Aighetta im Jakobmayer-Saal

Zauberhafte Meister der Gitarren

Dorfen – Streicheln, zupfen, schlagen. Einer Gitarre kann man als Saiten-Instrument und als Klangkörper unterschiedlichste Töne entlocken. Perfekt beherrschen dies Francois Szony, Alexandre de Fa, Philippe Loli und Olivier Fautrat. Sie bilden das Quartett Aighetta.

Die äußerst virtuosen und überaus sympathischen Musiker verzauberten ihr Publikum bei einem erstklassigen Gitarrenkonzert im Jakobmayer-Saal.

Seit 35 Jahren treten sie schon zusammen auf, überwiegend mit klassischen Gitarrenstücken. Ihr Repertoire umspannt jedoch eine enorme Bandbreite von der Renaissance bis hin zu zeitgenössischen Liedern, also unterschiedlichste Epochen, Stilrichtungen und Kompositionen. Von Flamenco über Jazz bis hin zu Gipsy. Neben den Klassikern Vivaldi, Bizet oder Rossini haben sie auch Paco de Lucia im Programm. Insbesondere überzeugen sie aber auch mit eigenen Kompositionen, bei der sie ihrer Virtuosität als Solisten freien Lauf lassen können.
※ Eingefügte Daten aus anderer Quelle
/-- **Cesàro from convergence**: if the velocity of a `C¹` curve converges to `V` then `t⁻¹ • f t → V`
(`f t − tV = (f T − TV) + ∫_T^t (f' − V)`, the integral `≤ ε(t − T)/2` eventually). [folklore] -/
theorem tendsto_inv_smul_of_tendsto_deriv {f : ℝ → E3} {V : E3} (hf : ContDiff ℝ 1 f)
    (h : Tendsto (deriv f) atTop (𝓝 V)) :
    Tendsto (fun t : ℝ ↦ t⁻¹ • f t) atTop (𝓝 V) := by
  have hd : Differentiable ℝ f := hf.differentiable one_ne_zero
  have hc : Continuous (deriv f) := hf.continuous_deriv le_rfl
  rw [Metric.tendsto_atTop]
  intro ε hε
  obtain ⟨T₁, hT₁⟩ := Metric.tendsto_atTop.mp h (ε / 2) (half_pos hε)
  set T := max T₁ 1 with hTdef
  have hT1 : 1 ≤ T := le_max_right _ _
  have hT0 : 0 < T := by linarith
  set K := ‖f T - T • V‖ with hK
  have hK0 : 0 ≤ K := norm_nonneg _
  refine ⟨max T (2 * K / ε + 1), fun t ht ↦ ?_⟩
  have htT : T ≤ t := le_trans (le_max_left _ _) ht
  have ht0 : 0 < t := by linarith
  have hftc : ∫ s in T..t, deriv f s = f t - f T :=
    intervalIntegral.integral_eq_sub_of_hasDerivAt (fun x _ ↦ (hd x).hasDerivAt)
      (hc.intervalIntegrable _ _)
  have hV : ∫ _ in T..t, V = (t - T) • V := by simp
  have hdecomp : t⁻¹ • f t - V = t⁻¹ • ((f T - T • V) + ∫ s in T..t, (deriv f s - V)) := by
    rw [intervalIntegral.integral_sub (hc.intervalIntegrable _ _) intervalIntegrable_const, hV, hftc]
    have : f T - T • V + (f t - f T - (t - T) • V) = f t - t • V := by
      rw [sub_smul]; abel
    rw [this, smul_sub, smul_smul, inv_mul_cancel₀ ht0.ne', one_smul]
  rw [dist_eq_norm, hdecomp, norm_smul, norm_inv, Real.norm_of_nonneg ht0.le]
  have hint_bound : ‖∫ s in T..t, (deriv f s - V)‖ ≤ ε / 2 * |t - T| := by
    apply intervalIntegral.norm_integral_le_of_norm_le_const
    intro s hs
    rw [Set.uIoc_of_le htT] at hs
    have hs' : T₁ ≤ s := le_trans (le_max_left _ _) hs.1.le
    have := hT₁ s hs'
    rw [dist_eq_norm] at this
    exact this.le
  have hsum : ‖(f T - T • V) + ∫ s in T..t, (deriv f s - V)‖ ≤ K + ε / 2 * (t - T) := by
    refine (norm_add_le _ _).trans ?_
    rw [abs_of_nonneg (sub_nonneg.mpr htT)] at hint_bound
    exact add_le_add le_rfl hint_bound
  have hKt : K < ε / 2 * t := by
    have h' : 2 * K / ε + 1 ≤ t := le_trans (le_max_right _ _) ht
    have h'' : 2 * K / ε * ε = 2 * K := div_mul_cancel₀ _ hε.ne'
    nlinarith [h', h'', hε]
  calc t⁻¹ * ‖(f T - T • V) + ∫ s in T..t, (deriv f s - V)‖
      ≤ t⁻¹ * (K + ε / 2 * (t - T)) :=
        mul_le_mul_of_nonneg_left hsum (inv_nonneg.mpr ht0.le)
    _ < t⁻¹ * (ε / 2 * t + ε / 2 * t) := by
        refine mul_lt_mul_of_pos_left ?_ (inv_pos.mpr ht0)
        have : ε / 2 * (t - T) ≤ ε / 2 * t :=
          mul_le_mul_of_nonneg_left (by linarith) (half_pos hε).le
        linarith
    _ = ε := by field_simp; ring

/-- **Cesàro velocities pass between `o(1)`-close curves** (re-modulated ↔ painted centres). [folklore] -/
theorem tendsto_inv_smul_of_tendsto_norm_sub {f g : ℝ → E3} {V : E3}
    (hg : Tendsto (fun t : ℝ ↦ t⁻¹ • g t) atTop (𝓝 V))
    (hfg : Tendsto (fun t ↦ ‖g t - f t‖) atTop (𝓝 0)) :
    Tendsto (fun t : ℝ ↦ t⁻¹ • f t) atTop (𝓝 V) := by
  have h0 : Tendsto (fun t : ℝ ↦ t⁻¹ • (g t - f t)) atTop (𝓝 0) := by
    have hgf : Tendsto (fun t ↦ g t - f t) atTop (𝓝 0) :=
      tendsto_zero_iff_norm_tendsto_zero.mpr hfg
    simpa using tendsto_inv_atTop_zero.smul hgf
  have heq : (fun t : ℝ ↦ t⁻¹ • f t) = fun t ↦ t⁻¹ • g t - t⁻¹ • (g t - f t) := by
    funext t; rw [smul_sub]; abel
  rw [heq]
  simpa using hg.sub h0
import Summits.KontsevichZagierPeriods.KontsevichZagierPeriods.Theses.LiftingCriteria
import Summits.KontsevichZagierPeriods.KontsevichZagierPeriods.Theorems.SymplecticScissorsRealOnePeriodRelationsStubPuiseuxGerm
import Summits.KontsevichZagierPeriods.KontsevichZagierPeriods.Theorems.SymplecticScissorsRealOnePeriodRelationsStubArcSymbolsFlatten
import Summits.KontsevichZagierPeriods.KontsevichZagierPeriods.Theorems.SymplecticScissorsRealOnePeriodRelationsStubArcSymbolsCut
import Literature.NumberTheory.Transcendental.KZSemiCanonicalReductionProofs

/-!
# `CubeNashNormalForm` (stmt-KontsevichZagierPeriods-3574), `k ≤ 1`: the ramified chart of a
# half-cell is a cube–Nash representation

Support file for the item `CubeNashNormalForm` of route `LiftingCriteria`. Let `N ≤ FormalRep`
contain the relations and the cube–Nash generators. For a one-dimensional representation `r` on
`(a, b)`, a cell `(u, v) ⊆ (a, b)` on which the integrand `f` is real analytic, and a half-cell
`x = p + σ L t`, `t ∈ (0, 1]` (`p`, `L > 0` algebraic, `σ = ±1`) with open part `(lo, hi)`, the cut
`ArcSymbols.cut r lo hi` lies in `N` (`of_cut_mem`): by the real Puiseux germ of `y ↦ f (p + σLy)`
(`RealOnePeriodRelations.PuiseuxGerm.puiseuxGerm`) and the substitution `x = p + σ L w^{2q}`
(`ArcSymbols.exists_pullback`, rule 2) the integrand becomes `G(w) = 2qL w^{2q−1} f(p + σLw^{2q})`,
which near `0⁺` is the odd-times-even analytic germ `J(w) = 2qL w^{2k+1} h(w²)` (absolute
integrability forces `2q − 1 + 2m = 2k + 1`, `ArcSymbols.order_nonneg_of_integrable`); gluing `J`
(left of a small `ρ₀`) to `G` gives an integrand analytic and `ℚ`-semialgebraic on a rational open
interval around `[0, 1]` (on the negative side it is `w ↦ −G(−w)`), i.e. a cube–Nash generator after
closing the two null end points. [Kontsevich–Zagier 2001, §1.2; Bochnak–Coste–Roy 1998, §8.1]
-/


noncomputable section

open Set MeasureTheory Filter Topology
open Literature.ModelTheory.ExponentialFields (IsSemialgebraic)
open Literature.NumberTheory.Transcendental
open Literature.NumberTheory.Transcendental.KZ
open Summit.KontsevichZagierPeriods.SymplecticScissors.RealOnePeriodRelations
open Summit.KontsevichZagierPeriods.SymplecticScissors.RealOnePeriodRelations.ArcSymbols

namespace Summit.KontsevichZagierPeriods.LiftingCriteria.CubeNashNormalFormHalfCell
Schon einige Komponisten fühlten sich nach einem Konzert von Aighetta inspiriert, ein Stück für sie zu schreiben, etwa Antony Burgess, der als Autor von Clockwork Orange Weltruhm erlangte. Im Dorfener Publikum saß der Münchener Komponist Robert Delanoff, der dem Quartett in den 80er Jahren „Ein türkische Volkslied“ im Neun-Achtel-Takt komponierte, was sie aus Freude über seinen Besuch natürlich spielten und rhythmisch wunderschön umsetzten. Auch ein Stück von Ferdinan Carulli hatten sie dabei, dass sie schon vor vielen Jahren in der früheren Kleinkunstbühne Soafa spielten. Damals erhielten sie die „Goldene Soafa“, weil sie Wirtin Birgitt Binder und das Publikum so begeisterten. Weil sich auch das monegassische Quartett sehr gerne an diese Zeit erinnert, spielten sie der „Soafa-Birgitt“ extra ein Lied an diesem Abend. Auch singen können die Männer, wenn auch nicht ganz so viruos wie Gitarre spielen.
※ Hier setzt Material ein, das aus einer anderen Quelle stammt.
import Summits.CriticalPhenomena.Ising3DConformalLimit.Theses.GaussianScaleMixture
import Literature.Probability.LatticeModels.IsingAutomorphismCovariance
import Literature.Probability.LatticeModels.PlusDomainCorrComparison
import Summits.CriticalPhenomena.Ising3DConformalLimit.Theorems.MoebiusLimitExists.Negative.FreeReflections
import Summits.CriticalPhenomena.Ising3DConformalLimit.Theorems.MoebiusLimitExists.Negative.MeshContinuity

/-!
# Line `two-crystals-generate-so3` REDUCED TO ITS BRIDGE — kernel-checked (deep-refute seat, 2026-08-16)

`HexStackUniversalitySym → GaussianScaleMixture.RotationUpgradeFromTwoPoint`, SORRY-FREE.

This file = the lead's gen-2 skeleton `Lines/two-crystals-generate-so3.lean` (sha 589b0f0d…, namespace renamed to
`…DrefuteTwoCrystals.Line`) with its six provable stubs DISCHARGED by the refuter's kernel proofs (sections 1–6 below,
each previously attached to the item as TwistIdentities / ArccosQuarter / CircleClosed / TwoCircles / LatticeTransport /
HexSixfold.lean) and the OPEN bridge `stub_hexStackUniversality` turned into the hypothesis `HexStackUniversalitySym`
(a `def … : Prop`, statement verbatim). Nothing else of the skeleton was changed. Refuters do not land positive
statements: this is evidence for the lead (promote-stub: the crux now follows, machine-checked, from ONE universality
statement about the stacked-triangular ferromagnet).
-/

section

/-!
# `stub_twistIdentities` of line `two-crystals-generate-so3` (crux `RotationUpgradeFromTwoPoint`,
stmt-CriticalPhenomena-8367) — kernel-checked verification by the deep-refute seat

The statement is copied VERBATIM from `Cruxes/RotationUpgradeFromTwoPoint/Lines/two-crystals-generate-so3.lean`
(gen 2, lead's reshape). Identity (2) is a pure ring identity (no relation between `√3, √5, √15` is
needed); identity (1) holds modulo `√15 = √3·√5`, `√5·√5⁻¹ = 1`, `√5⁻¹·√5⁻¹ = 1/5`, `√3·√3 = 3`, with the
exact certificates computed by polynomial reduction (tools/twistcert.py in the refuter's folder).
Candidate proof for the worker holding the stub (refuters do not land positive statements).
-/

noncomputable section

open Literature.Probability.LatticeModels

namespace Summit.CriticalPhenomena.Ising3DConformalLimit.Cruxes.RotationUpgradeFromTwoPoint.DrefuteTwoCrystals

local notation "E3" => EuclideanSpace ℝ (Fin 3)

/-- The two explicit twist identities of the line `two-crystals-generate-so3`:
(1) `W R_z(θ₀) W = R_z(30°) R_x(90°) R_z(30°)` (the element `N` is the rotation by `θ₀ = arccos(-1/4)`
about `(2,0,1)/√5`); (2) `R_c (W R_z(φ) W) R_c⁻¹ = W R_x(φ) W` (the conjugate circle about `(-1,0,2)/√5`).
[folklore] -/
theorem twistIdentities_holds :
  ∀ (W Rz30 Rx90 Rth Rc Rcinv : E3 → E3) (Rz Rx : ℝ → E3 → E3),
    (∀ x, W x = WithLp.toLp 2 ![(-x 0 + 2 * x 2) / Real.sqrt 5, -x 1, (2 * x 0 + x 2) / Real.sqrt 5]) →
    (∀ x, Rz30 x = WithLp.toLp 2
      ![Real.sqrt 3 / 2 * x 0 - x 1 / 2, x 0 / 2 + Real.sqrt 3 / 2 * x 1, x 2]) →
    (∀ x, Rx90 x = WithLp.toLp 2 ![x 0, -x 2, x 1]) →
    (∀ x, Rth x = WithLp.toLp 2
      ![-(1 / 4) * x 0 - Real.sqrt 15 / 4 * x 1, Real.sqrt 15 / 4 * x 0 + -(1 / 4) * x 1, x 2]) →
    (∀ x, Rc x = WithLp.toLp 2 ![-x 2, x 1, x 0]) →
    (∀ x, Rcinv x = WithLp.toLp 2 ![x 2, x 1, -x 0]) →
    (∀ φ x, Rz φ x = WithLp.toLp 2
      ![Real.cos φ * x 0 - Real.sin φ * x 1, Real.sin φ * x 0 + Real.cos φ * x 1, x 2]) →
    (∀ φ x, Rx φ x = WithLp.toLp 2
      ![x 0, Real.cos φ * x 1 - Real.sin φ * x 2, Real.sin φ * x 1 + Real.cos φ * x 2]) →
    (∀ x, W (Rth (W x)) = Rz30 (Rx90 (Rz30 x))) ∧
    (∀ φ x, Rc (W (Rz φ (W (Rcinv x)))) = W (Rx φ (W x))) := by
  intro W Rz30 Rx90 Rth Rc Rcinv Rz Rx hW hRz30 hRx90 hRth hRc hRcinv hRz hRx
  have h3 : Real.sqrt 3 * Real.sqrt 3 = 3 := Real.mul_self_sqrt (by norm_num)
  have h5 : Real.sqrt 5 * Real.sqrt 5 = 5 := Real.mul_self_sqrt (by norm_num)
  have h5ne : Real.sqrt 5 ≠ 0 := by positivity
  have hf : Real.sqrt 15 = Real.sqrt 3 * Real.sqrt 5 := by
    rw [show (15:ℝ) = 3 * 5 by norm_num, Real.sqrt_mul (by norm_num) 5]
  have hbi : Real.sqrt 5 * (Real.sqrt 5)⁻¹ = 1 := mul_inv_cancel₀ h5ne
  have hii : (Real.sqrt 5)⁻¹ * (Real.sqrt 5)⁻¹ = 1 / 5 := by
    rw [← mul_inv, h5, one_div]
  constructor
  · intro x
    simp only [hW, hRth, hRz30, hRx90]
    ext j
    fin_cases j
    · simp
      linear_combination (((-1:ℝ)/4) * (Real.sqrt 5)⁻¹ * x 1) * hf + (((5:ℝ)/2) * x 2 + ((15:ℝ)/4) * x 0) * hii + (((-1:ℝ)/4) * Real.sqrt 3 * x 1) * hbi + (((-1:ℝ)/4) * x 0) * h3
    · simp
      linear_combination (((-1:ℝ)/2) * (Real.sqrt 5)⁻¹ * x 2 + ((1:ℝ)/4) * (Real.sqrt 5)⁻¹ * x 0) * hf + (((-1:ℝ)/2) * Real.sqrt 3 * x 2 + ((1:ℝ)/4) * Real.sqrt 3 * x 0) * hbi
    · simp
      linear_combination (((1:ℝ)/2) * (Real.sqrt 5)⁻¹ * x 1) * hf + (((5:ℝ)/2) * x 0) * hii + (((1:ℝ)/2) * Real.sqrt 3 * x 1) * hbi
  · intro φ x
    simp only [hRcinv, hW, hRz, hRc, hRx]
    ext j
    fin_cases j <;> simp <;> ring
Dass Aighetta mit Bayern sehr viel mehr als regelmäßige Tourneen verbindet, verrieten sie, als sie ein weiteres Lied dem „Schweinsbraten“ widmeten oder als dritte Zugabe einen Landler in einer Bearbeitung von Stofferl Well zupften. Denn Aighetta ist auch mit der Familie Well verbandelt und der Michi ihr Tour-Manager in Bayern. Auch er saß unter den Zuhörer und genoss ihre musikalischen Kunstwerke.

Vor jedem Stück erklärte einer der vier Musiker Interessantes zum jeweiligen Stück und zwar auf deutsch mit starkem monegassischem Akzent, was äußerst gut ankam. Die Vier durften erst nach drei Zugaben wieder die Bühne verlassen. Nach dem Konzert wurden sie von Zuhörern in der Gaststätte richtiggehend belagert.